While biases in generative AI are a well-known phenomenon, it is still surprising what types of biases sometimes come to light. TechCrunch recently ran a test with Meta’s AI chatbotwhich launched in April 2024 for more than a dozen countries, including India, and found a strange and disturbing trend.
When generating images with the prompt “Indian men,” the vast majority of results are of men wearing turbans. Although a large number of Indian men wear turbans (especially if they practice Sikhism), the Indian capital Delhi has a Sikh population of about 3.4% according to the 2011 census, while the generative AI image results three to four of the yield ten. of five men.
Unfortunately, this isn’t the first time generative AI has been embroiled in controversy over race and other sensitive topics, and this is far from the worst example.
How far does the rabbit hole go?
In August 2023, Google’s SGE and Bard AI (the latter now called Gemini) were caught with their pants down arguing about the ‘benefits’ of genocide, slavery, fascism and more. It also included Hitler, Stalin and Mussolini on a list of ‘greatest’ leaders, with Hitler also including his list of ‘most effective leaders’.
Later that year, in December 2023, there were multiple incidents involving AI, with the most terrible among them being Stamford researchers who find CSAM (child abuse images) in the popular LAION-5B image dataset that many LLMs train on. During that study, more than 3,000 known or suspected CSAM images were found in that dataset. Stable diffusion maker Stability AI, which uses that set, claims to filter out any harmful images. But how can this be determined to be true? These images could easily have been included in benign searches for “child” or “children.”

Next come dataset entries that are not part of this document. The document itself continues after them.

import Mathlib
import HarnessLib
import HarnessLib.Audit
import Summits.ValiantsHypothesis.Statement
import Literature.Computability.AlgebraicComplexity.DeterminantalComplexity
import Literature.Computability.AlgebraicComplexity.ValiantConjectureProofs
import HarnessLib.Audit.Status.Attr
import Summits.HubbardSuperconductivity.HubbardSuperconductivity.Theorems.AnisotropyChordTransferFibre3FinX3Eval
import Summits.HubbardSuperconductivity.HubbardSuperconductivity.Theorems.AnisotropyChordTransferFibre3FinX5P36q036
import Summits.HubbardSuperconductivity.HubbardSuperconductivity.Theorems.AnisotropyChordTransferFibre3FinX5P36q037

/-!
# Route `AnisotropyChord` / H0 rotor rung: FIN per-`L` GM₃ (X5), `L = 36` — rows `N₁` / D / side-condition cell facts, part `p36`

Kernel facts (`decide +kernel`) for cert cells 56 of the per-`L` grid of `L = 36`: `xbnCellAny2` (row `N₁` on XB2 point wedges recomputed in the kernel, exporting the literal brackets `nt ⊇ T⁺ − 3λ₂` and `tb ⊇ T⁺·D`), `xdCellAnyN0` (row D, reads `nt`), `sdCellAnyZN` (side condition, reads `nt`); evaluators `…FinX3Eval` / `…FinX5Eval`; constants from the compiled design probe (x3probe/x3plan, margins c ×0.985, b ×1.03, aD ×1.03); assembled in `…FinX5GM3ThirtySix`.
Prover seat `hubbard-h0-rotor-p3` g9; helper for piece A = stmt-HubbardSuperconductivity-23918 of rung 19089 (`--supports`, helper class).
WHAT THIS IS NOT: nothing here proves superconductivity in the Hubbard model (rotor TARGET as worded stays FALSE, g15 verdict); kernel facts for the FIN certificate of ONE conditional reduction.  Tree imports only; zero data; standard axioms.
-/

set_option linter.dupNamespace false
set_option autoImplicit false

namespace Summit.HubbardSuperconductivity.HubbardSuperconductivity.Theorems.AnisotropyChord.Transfer.Fibre3

namespace FinXD

open FinXB FinCell Hole2

set_option maxHeartbeats 4000000 in
/-- row `N₁` of cell 56 of `L = 36` (`c = 3/5`), exporting `nt`, `tb`. [folklore] -/
theorem xn36_56 : xbnCellAny2 36 (49/50 : ℚ) 230518644209923 238817315401480 (3/5 : ℚ) ((-889362840298 : ℤ), (1661452173455 : ℤ)) ((690660491661157 : ℤ), (718119476506209 : ℤ)) = true := by
  unfold xbnCellAny2
  rw [twp36_36_eq, twp36_37_eq]
  decide +kernel

set_option maxHeartbeats 4000000 in
/-- row D of cell 56 of `L = 36` (`aD = 14/125`). [folklore] -/
theorem xd36_56 : xdCellAnyN0 36 (49/50 : ℚ) 230518644209923 238817315401480 (14/125 : ℚ) ((-889362840298 : ℤ), (1661452173455 : ℤ)) = true := by decide +kernel

set_option maxHeartbeats 4000000 in
/-- side condition of cell 56 of `L = 36` (`c, b = 64/100, aD`). [folklore] -/
theorem sd36_56 : sdCellAnyZN 36 (49/50 : ℚ) 100 230518644209923 238817315401480 ((3/5 : ℚ), (64 : ℕ), (14/125 : ℚ)) ((-889362840298 : ℤ), (1661452173455 : ℤ)) = true := by decide +kernel

end FinXD

end Summit.HubbardSuperconductivity.HubbardSuperconductivity.Theorems.AnisotropyChord.Transfer.Fibre3
import Summits.HodgeConjecture.HodgeConjecture.Theorems.HodgeLocusCensusQuarticTwoBlockRows
import Summits.HodgeConjecture.HodgeConjecture.Theorems.HodgeLocusCensusQuarticCertStackTwo
import Summits.HodgeConjecture.HodgeConjecture.Theorems.HodgeLocusCensusQuarticCertStackStdTwist
import HarnessLib

/-!
# HodgeLocusCensusQuarticStackedRows — intdim⁴₆(1) = 37 as the rank of the STACKED single-plane period matrices, for the two-block pair and for
the standard pair (cell pub-hlocus, LEAD seat ivhs-1, gen 6)
HONEST FRAMING: certified instances and evidence bearing on the general Hodge conjecture; no claim.

For a pair of 3-planes P, P′ of the Fermat quartic sixfold the Zariski tangent space of the Hodge locus V_{[P]} (resp. V_{[P′]}) at the Fermat point
is the kernel of the single-plane period matrix M_P (resp. M_{P′}) [Movasati2016Periods, Thm. 6], so the codimension of their INTERSECTION is
rank [M_P ; M_{P′}] (the two matrices stacked, `Matrix.fromRows`). This file certifies rank [M_{P0} ; M_{Ptwo}] = 37 (`stackRank_std_twoBlock`) and
rank [M_{P0} ; M_{P̌₁}] = 37 (`stackRank_std_stdTwist`) over every characteristic-0 field with a primitive 8th root of unity — both equal to
Movasati's printed intdim⁴₆(1) = 37 [Movasati2016Periods, Thm. 13] (`QuarticTwoBlock.intdim_6_4_1`). Side by side with the class rows of
`HodgeLocusCensusQuarticTwoBlockRows`: rank M_{[P0]+[Ptwo]} = 37 = rank [M_{P0} ; M_{Ptwo}] (`twoBlock_rank_eq_stackRank`: since each row of the
class matrix is the sum of the corresponding rows of the stacked matrix, its kernel contains the intersection of the two tangent spaces, and equal
rank makes it EQUAL to it — the EXPLAINED-SMOOTH reading of `explainedSmooth_6_4_1_twoBlock` at tangent level), while rank M_{[P0]+[P̌₁]} + 1 = 37
(`std_rank_add_one_eq_stackRank`: for the standard pair the tangent space of the Hodge locus of the sum is a hyperplane-LARGER space than the
intersection — the (6,4,1 | 36, 37) line of Movasati's five-tuple table with both numbers kernel-certified).
Certificates: `HodgeLocusCensusQuarticCertStackTwoA/…StackTwo`, `…StackStdTwistA/…StackStdTwist` (two (U) chunks each, `Z8Cert.Cert.validU_append`),
soundness `QDense.stackRank_of_qcert`. Numerics (two implementations): t41/rank64.py exact elimination over ℚ(ζ₈) (37 = 2+8+17+8+2 both) = the
ℤ[ζ₈] certificates of t41/gen64.py re-multiplied by the kernel.
-/

namespace Summit.HodgeConjecture.HodgeConjecture.HodgeLocus.Census.QuarticTwoBlock

open PlaneSum Z8Cert QDense TwistCells

/-! ## intdim⁴₆(1) = 37 as the rank of the STACKED single-plane matrices (codimension of the intersection of the two tangent spaces) -/

/-- rank [M_{P0} ; M_{Ptwo}] = 37: the Zariski tangent spaces of V_{P0} and V_{Ptwo} at the Fermat point meet in codimension 37 = intdim⁴₆(1). -/
theorem stackRank_std_twoBlock : ∀ (K : Type) [Field K] [CharZero K] (ζ : K), IsPrimitiveRoot ζ (2 * 4) →
    (Matrix.fromRows (ivhsMatrix 6 4 ζ [(1, standardP 6)]) (ivhsMatrix 6 4 ζ [(1, twoBlockP6)])).rank = 37 :=
  stackRank_of_qcert planeStdL planeTwoL (by decide) (by decide) _ _ (fun _ _ ζ h4 i => periodComb_std ζ h4 i)
    (fun _ _ ζ h4 i => periodComb_two ζ h4 i) stackTwoCert stackTwo_valid

/-- rank [M_{P0} ; M_{P̌₁}] = 37 for the standard pair as well (so its class rank 36 is one less than the tangent-space intersection codimension). -/
theorem stackRank_std_stdTwist : ∀ (K : Type) [Field K] [CharZero K] (ζ : K), IsPrimitiveRoot ζ (2 * 4) →
    (Matrix.fromRows (ivhsMatrix 6 4 ζ [(1, standardP 6)]) (ivhsMatrix 6 4 ζ [(1, standardPc 6 1 1)])).rank = 37 :=
  stackRank_of_qcert planeStdL planeStdTwistL (by decide) (by decide) _ _ (fun _ _ ζ h4 i => periodComb_std ζ h4 i)
    (fun _ _ ζ h4 i => periodComb_stdTwist ζ h4 i) stackStdTwistCert stackStdTwist_valid


/-- side by side: for the two-block pair the class matrix and the stacked matrix have the same rank … -/
theorem twoBlock_rank_eq_stackRank : ∀ (K : Type) [Field K] [CharZero K] (ζ : K), IsPrimitiveRoot ζ (2 * 4) →
    (ivhsMatrix 6 4 ζ [(1, standardP 6), (1, twoBlockP6)]).rank =
      (Matrix.fromRows (ivhsMatrix 6 4 ζ [(1, standardP 6)]) (ivhsMatrix 6 4 ζ [(1, twoBlockP6)])).rank := by
  intro K _ _ ζ hζ
  rw [ivhsRankEq_twoSum K ζ hζ, stackRank_std_twoBlock K ζ hζ]

/-- … while for the standard pair the class matrix has rank one less than the stacked matrix (36 + 1 = 37). -/
theorem std_rank_add_one_eq_stackRank : ∀ (K : Type) [Field K] [CharZero K] (ζ : K), IsPrimitiveRoot ζ (2 * 4) →
    (ivhsMatrix 6 4 ζ [(1, standardP 6), (1, standardPc 6 1 1)]).rank + 1 =
      (Matrix.fromRows (ivhsMatrix 6 4 ζ [(1, standardP 6)]) (ivhsMatrix 6 4 ζ [(1, standardPc 6 1 1)])).rank := by
  intro K _ _ ζ hζ
  rw [ivhsRankEq_stdSum K ζ hζ, stackRank_std_stdTwist K ζ hζ]

end Summit.HodgeConjecture.HodgeConjecture.HodgeLocus.Census.QuarticTwoBlock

There is also the danger of AI being used in facial recognition, including and especially in law enforcement. Numerous studies have already proven that there is clear and absolute bias when it comes to which race and ethnicity has the highest arrest rate, regardless of whether misconduct has occurred. Combine that with the biases that AI has been trained on by humans and you have technology that would result in even more false and unjust arrests. It’s gotten to the point where Microsoft doesn’t want its Azure AI used by the police.
It’s quite disturbing how AI has quickly taken over the technology landscape, and how many hurdles still stand in the way before it makes enough progress to finally get rid of these problems. But you could argue that these problems only arose in the first place as a result of AI training on literally all the data sets it can access without properly filtering the content. If we want to tackle the massive biases of AI, we need to start by properly vetting the data sets – not just for copyrighted sources, but also for actively harmful material that properly poisons the information.